- Born: March 7, 1947 (age 79) Santa Monica, California
- Education: UCLA (Ph.D.)
- Scientific career
- Fields: Emotion
- Workplaces: University of British Columbia (1975-2000) Boston College (2000-2025)
- Thesis: Approach-avoidance and the emotional impact of the physical environment (1974)
- Doctoral advisor: Albert Mehrabian

= James A. Russell =

American psychologist (born 1947)

James A. Russell is an American psychologist whose work focuses on emotion. In 2009, Russell was ranked 35th in terms of citation impact in social psychology.

==Circumplex model of affects==
In 1980, Russell published a model of emotion that has become widely accepted. It is a simple coordinate system based on two metrics, activation (arousal) and hedonic tone (valence). Arousal refers to the degree of physiological activation or emotional intensity, ranging from low levels associated with calmness to high levels of stimulation. Valence denotes the qualitative aspect of emotion, distinguishing between pleasant and unpleasant experiences.

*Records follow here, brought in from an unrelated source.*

import Literature.Computation.Certificates.PackedGramCertificateRows
import Literature.Computation.Certificates.Data

/-!
# Packed Gram certificates, rows layout, over LIST data: in-kernel packing and the round trip

Compute-infrastructure companion of `PackedGramCertificateRows.lean` (certnum L4 lane «packed /
Kronecker PSD certificates», ladder GRIDFUSION RULING 19 (3)). The packed rows checker
`PSD.Packed.checkRows n w den v x O Arows d Crows` reads the integer matrix from `n` NATURAL row
literals (`w` bits per entry, offset `2^(w-1)`) and the factor from compact column literals. Emitters
of the ℤ-list lanes (`PosSemidefIntList.lean`, gridfusion `emit_lean.py`) already ship the SAME data
as plain lists — `rows : List (List ℤ)` (the integer Gram `A`), `d : List ℕ`, `cols : List (List ℤ)`
(the columns of the integer factor `B`). This file lets a consumer run the packed check on THOSE
lists without any new literal:

* `PSD.Packed.packRow w row`, `PSD.Packed.packCol v O col` — the positional packings, written with
  ALL arithmetic in `ℕ` (`offsetDigit` by cases on the sign; see the cost note below), so the kernel
  packs a 119 × 119 block of 263-bit entries in well under a second;
* `PSD.Packed.packable n w rows` — the decidable side condition (`0 < w`, `n ≤ |rows|`, every row has
  `≥ n` entries, every entry `|a| < 2^(w-1)`), pure `ℕ` comparisons;
* **`PSD.Packed.rowEntry_packRow`** / **`intMatrixRows_map_packRow`** — the ROUND TRIP: under
  `packable`, the matrix the checker reads from the packed rows IS `matrixOfRows n n rows`;
* **`PSD.Packed.isGramCertZ_matrixOfRows_of_checkRows`** — hence a passing
  `checkRows … (rows.map (packRow w)) d Crows` is an integer rounded Gram certificate
  `PSD.IsGramCertZ (matrixOfRows n n rows) (weights d) (factorRows v O d Crows n)` — exactly the
  hypothesis shape of `GramSOS.quadNonneg_of_gramCertZ` / `GramL.quadNonneg_of_gramCertZ` that the
  ℤ-list lane produces with `PSD.IsGramCertZ.of_listCheck'`, so the two lanes are interchangeable
  per block (the factor argument is irrelevant to every consumer).

Kernel cost note (measured 2026-08-27 on the real deg-4 WSCC9 V̇ block, s = 119, 263-bit entries,
gridfusion file of record bc1c5ab5…; certnum-sdp-3 `kernel/l4real/RESULTS.md`): the whole file
«pack in the kernel + `checkRows`» elaborates in 85 s wall with ONE `decide +kernel`; a first version
that formed the offset digit as `Int.toNat (a + 2^(w-1))` took 182 s — `Int` arithmetic producing or
consuming large negative values with many trailing zero bits (every dyadic-scaled Gram entry) costs
≈ 10 ms per operation in kernel reduction, whereas the two-case `ℕ` formula below is free. This is an
efficiency remark only; soundness does not depend on it.

WHAT THIS FILE DOES NOT CERTIFY: anything about a matrix OTHER than `matrixOfRows n n rows` (a
consumer whose Gram block is a rational `Q` still needs its own scale identity `A = c • Q`, e.g. the
ℤ-list lane's `zscale`); the packing functions are not injective outside `packable` (rows that are too
short or entries out of range decode to DIFFERENT integers — which can only make `checkRows` certify
the wrong matrix if `packable` is not checked; the theorems below require it).

References: positional (Kronecker) packing of integer vectors into one natural [cite: Harvey2009, §3.1]
(D. Harvey, *Faster polynomial multiplication via multipoint Kronecker substitution*, J. Symb. Comp.
44 (2009); arXiv:0712.4046, §3.1 read); diagonal dominance of the rounded-Gram residual
[cite: BlekhermanParriloThomas2012, App. A.1.2].
-/

namespace Literature.Computation.Certificates

namespace PSD

namespace Packed

/-! ### Packing list data in the kernel (ℕ arithmetic only) -/

/-- The offset digit `a + off` of an integer, computed by cases on the sign with `ℕ` arithmetic only
(`|a| ≤ off` intended; then it IS `a + off`, see `offsetDigit_cast`). [folklore] -/
def offsetDigit (off : ℕ) (a : ℤ) : ℕ :=
  match a with
  | .ofNat m => m + off
  | .negSucc m => off - (m + 1)

/-- Within range, the offset digit is `a + off`. [folklore] -/
private theorem offsetDigit_cast {off : ℕ} {a : ℤ} (h : a.natAbs < off) :
    ((offsetDigit off a : ℕ) : ℤ) = a + off := by
  cases a with
  | ofNat m => simp [offsetDigit]
  | negSucc m =>
      simp only [Int.natAbs_negSucc] at h
      have hle : m + 1 ≤ off := h.le
      simp only [offsetDigit, Int.negSucc_eq]
      push_cast [hle]
      ring

/-- Within range, the offset digit is `< 2·off`. [folklore] -/
private theorem offsetDigit_lt {off : ℕ} {a : ℤ} (h : a.natAbs < off) : offsetDigit off a < 2 * off := by
  cases a with
  | ofNat m =>
      simp only [offsetDigit]
      simp only [Int.ofNat_eq_natCast, Int.natAbs_natCast] at h
      omega
  | negSucc m =>
      simp only [Int.natAbs_negSucc] at h
      simp only [offsetDigit]
      omega

/-- Pack one integer row `[a₀, a₁, …]` into ONE natural `Σ_j (a_j + 2^(w-1))·2^(w·j)` — the row
literal format of `checkRows` (`rowEntry w · j` reads entry `j` back). All arithmetic in `ℕ`.
[cite: Harvey2009, §3.1] -/
def packRow (w : ℕ) (row : List ℤ) : ℕ :=
  row.foldr (fun a acc => acc * 2 ^ w + offsetDigit (2 ^ (w - 1)) a) 0

/-- Pack one factor COLUMN `[B_0i, B_1i, …]` into ONE natural `Σ_k (B_ki + O)·(2^v)^k` — the compact
factor format of `checkRows` (digits base `2^v`, offset `O`). All arithmetic in `ℕ`.
[cite: Harvey2009, §3.1] -/
def packCol (v O : ℕ) (col : List ℤ) : ℕ :=
  col.foldr (fun b acc => acc * 2 ^ v + offsetDigit O b) 0

/-- The decidable side condition of the round trip: `0 < w`, at least `n` rows, every row has at
least `n` entries and every entry satisfies `|a| < 2^(w-1)`. Pure `ℕ` comparisons (kernel-cheap).
[folklore] -/
def packable (n w : ℕ) (rows : List (List ℤ)) : Bool :=
  decide (0 < w) && decide (n ≤ rows.length) &&
    rows.all fun r => decide (n ≤ r.length) && r.all fun a => decide (a.natAbs < 2 ^ (w - 1))

/-- Unfolding `packRow` on a cons. [folklore] -/
private theorem packRow_cons (w : ℕ) (a : ℤ) (r : List ℤ) :
    packRow w (a :: r) = packRow w r * 2 ^ w + offsetDigit (2 ^ (w - 1)) a := rfl

/-! ### The round trip -/

/-- **Round trip, one row**: reading entry `j` of the packed row gives the list entry back
(in range). [cite: Harvey2009, §3.1] -/
theorem rowEntry_packRow {w : ℕ} (hw : 0 < w) :
    ∀ {row : List ℤ}, (∀ a ∈ row, a.natAbs < 2 ^ (w - 1)) → ∀ {j : ℕ}, j < row.length →
      rowEntry w (packRow w row) j = row.getD j 0
  | [], _, j, hj => by simp at hj
  | a :: r, hb, j, hj => by
      have ha : a.natAbs < 2 ^ (w - 1) := hb a (by simp)
      have hoff : 2 * 2 ^ (w - 1) = 2 ^ w := by
        rw [← Nat.pow_succ']; congr 1; omega
      have hdlt : offsetDigit (2 ^ (w - 1)) a < 2 ^ w := hoff ▸ offsetDigit_lt ha
      have hpos : 0 < 2 ^ w := Nat.two_pow_pos w
      cases j with
      | zero =>
          simp only [rowEntry, packRow_cons, Nat.mul_zero, Nat.shiftRight_zero, List.getD_cons_zero]
          rw [Nat.mul_add_mod_of_lt hdlt, offsetDigit_cast ha]
          ring
      | succ k =>
          have hk : k < r.length := by simpa using hj
          have ih := rowEntry_packRow hw (row := r) (fun b hb' => hb b (by simp [hb'])) hk
          simp only [rowEntry, List.getD_cons_succ] at ih ⊢
          rw [← ih]
          congr 3
          simp only [Nat.shiftRight_eq_div_pow, packRow_cons]
          rw [Nat.mul_succ, Nat.pow_add, Nat.mul_comm (2 ^ (w * k)) (2 ^ w), ← Nat.div_div_eq_div_mul,
            Nat.mul_comm (packRow w r) (2 ^ w), Nat.mul_add_div hpos, Nat.div_eq_of_lt hdlt, Nat.add_zero]

/-- Unpacking the Boolean side condition. [folklore] -/
private theorem packable_spec {n w : ℕ} {rows : List (List ℤ)} (hp : packable n w rows = true) :
    0 < w ∧ n ≤ rows.length ∧ ∀ r ∈ rows, n ≤ r.length ∧ ∀ a ∈ r, a.natAbs < 2 ^ (w - 1) := by
  simp only [packable, Bool.and_eq_true, decide_eq_true_eq, List.all_eq_true] at hp
  obtain ⟨⟨hw, hn⟩, hrows⟩ := hp
  exact ⟨hw, hn, fun r hr => ⟨(hrows r hr).1, fun a ha => (hrows r hr).2 a ha⟩⟩

/-- **Round trip, whole matrix**: under `packable`, the integer matrix the packed checker reads
from the packed rows is the list-of-rows matrix itself. [cite: Harvey2009, §3.1] -/
theorem intMatrixRows_map_packRow {n w : ℕ} {rows : List (List ℤ)} (hp : packable n w rows = true) :
    intMatrixRows n w (rows.map (packRow w)) = matrixOfRows n n rows := by
  obtain ⟨hw, hn, hrows⟩ := packable_spec hp
  ext i j
  have hi : i.val < rows.length := lt_of_lt_of_le i.isLt hn
  have hmem : rows[i.val] ∈ rows := List.getElem_mem hi
  obtain ⟨hlen, hb⟩ := hrows _ hmem
  simp only [intMatrixRows, matrixOfRows, List.getD_eq_getElem?_getD, List.getElem?_map,
    List.getElem?_eq_getElem hi, Option.map_some, Option.getD_some]
  rw [rowEntry_packRow hw hb (lt_of_lt_of_le j.isLt hlen), List.getD_eq_getElem?_getD]

/-- **Soundness on list data**: a passing packed rows check of the IN-KERNEL packing of `rows`,
together with `packable`, is an integer rounded Gram certificate for `matrixOfRows n n rows` — the
statement shape produced by the ℤ-list lane (`PSD.IsGramCertZ.of_listCheck'`), consumed unchanged
by `GramSOS.quadNonneg_of_gramCertZ` (whose factor argument is arbitrary).
[cite: BlekhermanParriloThomas2012, App. A.1.2] -/
theorem isGramCertZ_matrixOfRows_of_checkRows {n w den v x O : ℕ} {rows : List (List ℤ)}
    {d Crows : List ℕ} (h : checkRows n w den v x O (rows.map (packRow w)) d Crows = true)
    (hp : packable n w rows = true) :
    IsGramCertZ (matrixOfRows n n rows) (weights d) (factorRows v O d Crows n) := by
  rw [← intMatrixRows_map_packRow hp]
  exact isGramCertZ_of_checkRows h

/-- **Positive semidefiniteness on list data** (any linearly ordered field with trivial star, e.g.
`ℝ`): the rational matrix `(matrixOfRows n n rows) / den` … stated for the integer matrix cast.
[cite: BlekhermanParriloThomas2012, App. A.1.2] -/
theorem posSemidef_matrixOfRows_of_checkRows {R' : Type*} [Field R'] [LinearOrder R']
    [IsStrictOrderedRing R'] [StarRing R'] [TrivialStar R'] {n w den v x O : ℕ}
    {rows : List (List ℤ)} {d Crows : List ℕ}
    (h : checkRows n w den v x O (rows.map (packRow w)) d Crows = true)
    (hp : packable n w rows = true) :
    ((matrixOfRows n n rows).map (Int.cast : ℤ → R')).PosSemidef :=
  (isGramCertZ_matrixOfRows_of_checkRows h hp).posSemidef

/-! ### Kernel-checked example (the `3 × 3` path-graph matrix of `PackedGramCertificateRows.lean`,
now given as LISTS and packed in the kernel) -/

/-- Test rows `[[2,-1,0],[-1,2,-1],[0,-1,2]]`. [folklore] -/
def exRows : List (List ℤ) := [[2, -1, 0], [-1, 2, -1], [0, -1, 2]]

/-- Test factor columns of `B = [[1,-1,0],[0,1,-1],[0,0,1]]` (column `i` lists `B_ki` over `k`).
[folklore] -/
def exCols : List (List ℤ) := [[1, 0, 0], [-1, 1, 0], [0, -1, 1]]

/-- Test: the side condition holds (`w = 4`). -/
example : packable 3 4 exRows = true := by decide +kernel

/-- Test: the packed rows check passes on the in-kernel packing (`w = 4`, unit weights, `v = 3`,
`x = 8`, `O = 2`). -/
example : checkRows 3 4 1 3 8 2 (exRows.map (packRow 4)) [1, 1, 1] (exCols.map (packCol 3 2)) = true := by
  decide +kernel

/-- Test: hence `matrixOfRows 3 3 exRows` is positive semidefinite over `ℝ`. -/
example : ((matrixOfRows 3 3 exRows).map (Int.cast : ℤ → ℝ)).PosSemidef :=
  posSemidef_matrixOfRows_of_checkRows (R' := ℝ) (w := 4) (den := 1) (v := 3) (x := 8) (O := 2)
    (d := [1, 1, 1]) (Crows := exCols.map (packCol 3 2)) (by decide +kernel) (by decide +kernel)

/-! ### Split rows check on list data (APPEND 2026-08-27, certnum-sdp-3 g5)

For blocks whose single `checkRows` decide exceeds a per-file kernel budget (law ≈ n^3.3 at fixed bit
sizes; e.g. n = 189 with 60-bit entries), `PackedGramCertificateRows.lean` provides the SPLIT check
`checkRowsHead` + `checkRowsRange` per row range (`RangesOK`, one `decide +kernel` per file) assembled
by `isGramCertZ_of_checkRowsRanges`. The round trip `intMatrixRows_map_packRow` transports that
conclusion to `matrixOfRows n n rows` exactly as for the one-piece check. -/

/-- **Soundness of the SPLIT rows check on list data**: the head check and range facts covering all
`n` rows of the IN-KERNEL packing `rows.map (packRow w)`, together with `packable`, give the integer
rounded Gram certificate for `matrixOfRows n n rows` — the same conclusion as
`isGramCertZ_matrixOfRows_of_checkRows`. [cite: BlekhermanParriloThomas2012, App. A.1.2] -/
theorem isGramCertZ_matrixOfRows_of_checkRowsRanges {n w den v x O : ℕ} {rows : List (List ℤ)}
    {d Crows cnts : List ℕ}
    (hhead : checkRowsHead n w den v x O (rows.map (packRow w)) d Crows = true)
    (hranges : RangesOK w v x O (rows.map (packRow w)) d Crows 0 cnts) (hcov : n ≤ cnts.sum)
    (hp : packable n w rows = true) :
    IsGramCertZ (matrixOfRows n n rows) (weights d) (factorRows v O d Crows n) := by
  rw [← intMatrixRows_map_packRow hp]
  exact isGramCertZ_of_checkRowsRanges hhead hranges hcov

/-- **Positive semidefiniteness on list data from the SPLIT check** (any linearly ordered field with
trivial star). [cite: BlekhermanParriloThomas2012, App. A.1.2] -/
theorem posSemidef_matrixOfRows_of_checkRowsRanges {R' : Type*} [Field R'] [LinearOrder R']
    [IsStrictOrderedRing R'] [StarRing R'] [TrivialStar R'] {n w den v x O : ℕ}
    {rows : List (List ℤ)} {d Crows cnts : List ℕ}
    (hhead : checkRowsHead n w den v x O (rows.map (packRow w)) d Crows = true)
    (hranges : RangesOK w v x O (rows.map (packRow w)) d Crows 0 cnts) (hcov : n ≤ cnts.sum)
    (hp : packable n w rows = true) :
    ((matrixOfRows n n rows).map (Int.cast : ℤ → R')).PosSemidef :=
  (isGramCertZ_matrixOfRows_of_checkRowsRanges hhead hranges hcov hp).posSemidef

/-- Test: the split check on the `3 × 3` list example, ranges `[0,2) ∪ [2,3)`, packed in the kernel
(`w = 4`, unit weights, `v = 3`, `x = 8`, `O = 2`). -/
example : ((matrixOfRows 3 3 exRows).map (Int.cast : ℤ → ℝ)).PosSemidef :=
  posSemidef_matrixOfRows_of_checkRowsRanges (R' := ℝ) (w := 4) (den := 1) (v := 3) (x := 8) (O := 2)
    (d := [1, 1, 1]) (Crows := exCols.map (packCol 3 2)) (cnts := [2, 1]) (by decide +kernel)
    ⟨by decide +kernel, by decide +kernel, trivial⟩ (by norm_num) (by decide +kernel)

end Packed

end PSD

end Literature.Computation.Certificates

Emotions associated with high arousal and unpleasant valence include tension, nervousness, stress, and upset. High-arousal emotions with pleasant valence include alertness, excitement, elation, and happiness. Low-arousal emotions with unpleasant valence include sadness, depression, lethargy, and fatigue, whereas low-arousal emotions with pleasant valence include contentment, serenity, relaxation, and calmness. Some emotions align closely with the extremes of these dimensions. Surprise corresponds to very high arousal, sadness to very low arousal, fear, anger, and disgust to strongly unpleasant valence, and happiness to strongly pleasant valence.

Research has identified associations between the dimensions of valence and arousal and a range of cognitive and behavioral processes, including ethical judgment (Gaudine & Thorne, 2001), problem solving (Spering et al., 2005), memory (Levine & Pizarro, 2004), and creativity (Zenasni & Lubart, 2008).

The model is also used in AI development.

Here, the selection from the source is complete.